When it runs again, I will laugh as I hand it off to my sister, legendary destroyer of automobiles. I will leave it to it’s fate in the hands of the Mangler.
“cascade of clusterfucks that can turn a $70 repair into a $600 job”
Pretty much every home improvement project I’ve ever been involved with has wound up doing EXACTLY this. . .
Like the aforementioned friend, where we thought we’d take an afternoon, rip off the wallpaper, replace the cracked plaster with a new chunk of wall board, then re-paper than section of wall. Shouldn’t take more than a couple hours, right? Well. . . Get the affected area ripped apart, and we just kept on finding bad plaster. . . Wound up renovating the living room, dining room, and hallway – all new sheetrock, flooring, and windows. Turned an afternoon project into a three month fiasco. . .
Or my Toyota van when it failed inspection for having rot holes (on a ’80s Toyota!

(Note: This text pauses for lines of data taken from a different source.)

/-- Non-decreasing in the last coupling. [folklore] -/
theorem mono_last_betaJc (c γ : ℝ) : ∀ (k : ℕ) (v : Fin (k + 1) → ℝ), v ∈ Box γ k → ∀ x y : ℝ, 0 < x → x ≤ y → y ≤ γ →
    betaJc c k (Function.update v (Fin.last k) x) ≤ betaJc c k (Function.update v (Fin.last k) y) := by
  intro k v _ x y hx hxy _
  simp only [betaJc_apply, Function.update_self]
  linarith [stair_mono hx hxy]

/-- The punctured VALUE of the shifted one-step map is `EndContLetterWitness.uJ n` shifted by `c`: no `x > 0` solves `1∕x² − (φ x + c) = u⋆_n − c`. [folklore] -/
theorem invSq_sub_stairc_ne {n : ℕ} (hn : 0 < (n : ℝ)) (c : ℝ) {x : ℝ} (hx : 0 < x) :
    1 / x ^ 2 - (stair x + c) ≠ uJ n - c := fun h =>
  invSq_sub_stair_ne_uJ hn hx (by linarith)

/-- `u⋆_n − c > 0` for `n ≥ 2`, `c ≤ 1`. [folklore] -/
theorem uJ_sub_pos {n : ℕ} (hn : 2 ≤ (n : ℝ)) {c : ℝ} (hc1 : c ≤ 1) : 0 < uJ n - c := by
  have hn0 : (0 : ℝ) < n := by linarith
  have h := gap_below hn0
  have h1 : 1 / (n : ℝ) ≤ 1 := by rw [div_le_one hn0]; linarith
  nlinarith

/-- The punctured COUPLING `g⋆_{n,c} := (u⋆_n − c)^{−1∕2}`. [folklore] -/
def gJc (c : ℝ) (n : ℕ) : ℝ := solveCoupling (uJ n - c)

/-- `g⋆_{n,c} > 0`. [folklore] -/
theorem gJc_pos {n : ℕ} (hn : 2 ≤ (n : ℝ)) {c : ℝ} (hc1 : c ≤ 1) : 0 < gJc c n := solveCoupling_pos (uJ_sub_pos hn hc1)

/-- `1∕(g⋆_{n,c})² = u⋆_n − c`. [folklore] -/
theorem inv_sq_gJc {n : ℕ} (hn : 2 ≤ (n : ℝ)) {c : ℝ} (hc1 : c ≤ 1) : 1 / (gJc c n) ^ 2 = uJ n - c :=
  inv_sq_solveCoupling (uJ_sub_pos hn hc1)

/-- `g⋆_{n,c} ≤ g` as soon as `1∕g² ≤ u⋆_n − c`. [folklore] -/
theorem gJc_le {n : ℕ} (hn : 2 ≤ (n : ℝ)) {c : ℝ} (hc1 : c ≤ 1) {g : ℝ} (hg : 0 < g) (h : 1 / g ^ 2 ≤ uJ n - c) :
    gJc c n ≤ g := by
  have h1 : 1 / g ^ 2 ≤ 1 / (gJc c n) ^ 2 := by rw [inv_sq_gJc hn hc1]; exact h
  have h2 : (gJc c n) ^ 2 ≤ g ^ 2 := (one_div_le_one_div (pow_pos hg 2) (pow_pos (gJc_pos hn hc1) 2)).mp h1
  nlinarith [gJc_pos hn hc1, hg, h2]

Can you believe it?!?!). I started grinding away at the hole, looking for “good” metal to adhere the Bondo to, and wound up grinding away so much BAD metal that I had to go back to Auto Palace to get some fiberglass. . .
Yes. I know projects that snowball FAR too well. . . :)
(BTW: Your “questionable content” thing has made me realize JUST how much I rely on the ellipses.)
Being not automotively inclined at all, what you’ve said is exactly why I buy new.
Oh, I go down the same road far too often, just saying. I fully agree with you though. Another used car is just someone else’s problems I don’t know about yet. This is why I tend to hold onto and keep repairing old vehicles for a very long time. In the end I pay less.
When it comes to home improvement, I’ve learned it is best not to step back and contemplate the scope of the mountain I have managed to set foot upon. Better to deal with one task at a time. There will be plenty of time to look back and shudder with horror when it is finally all done.
Sometimes these things daisy-chain like that. I’m sitting on the fence of either buying a used car, or doing an in-car engine rebuild on what I have. Except for the engine (bleeding internal gasket that they’d have to disassemble the engine to get to anyway), the car is just fine, condition vouched for by a mechanic. It’s one of those unrustable Saturns, and was still getting 37 mpg (standard trans) before it started its dying process a couple of months ago. That’s why I can’t make myself junk it. But it has 230,000 miles on it, so I don’t know if once I rehab the engine the rest of it will soon go downhill from old age. But I’ve spoken to other Saturn owners who rehabbed their engines and got 600,000+ on the things. But I’ll have to make a decision soon. That Amber Light is on again, and it’s chugging on uphills once more.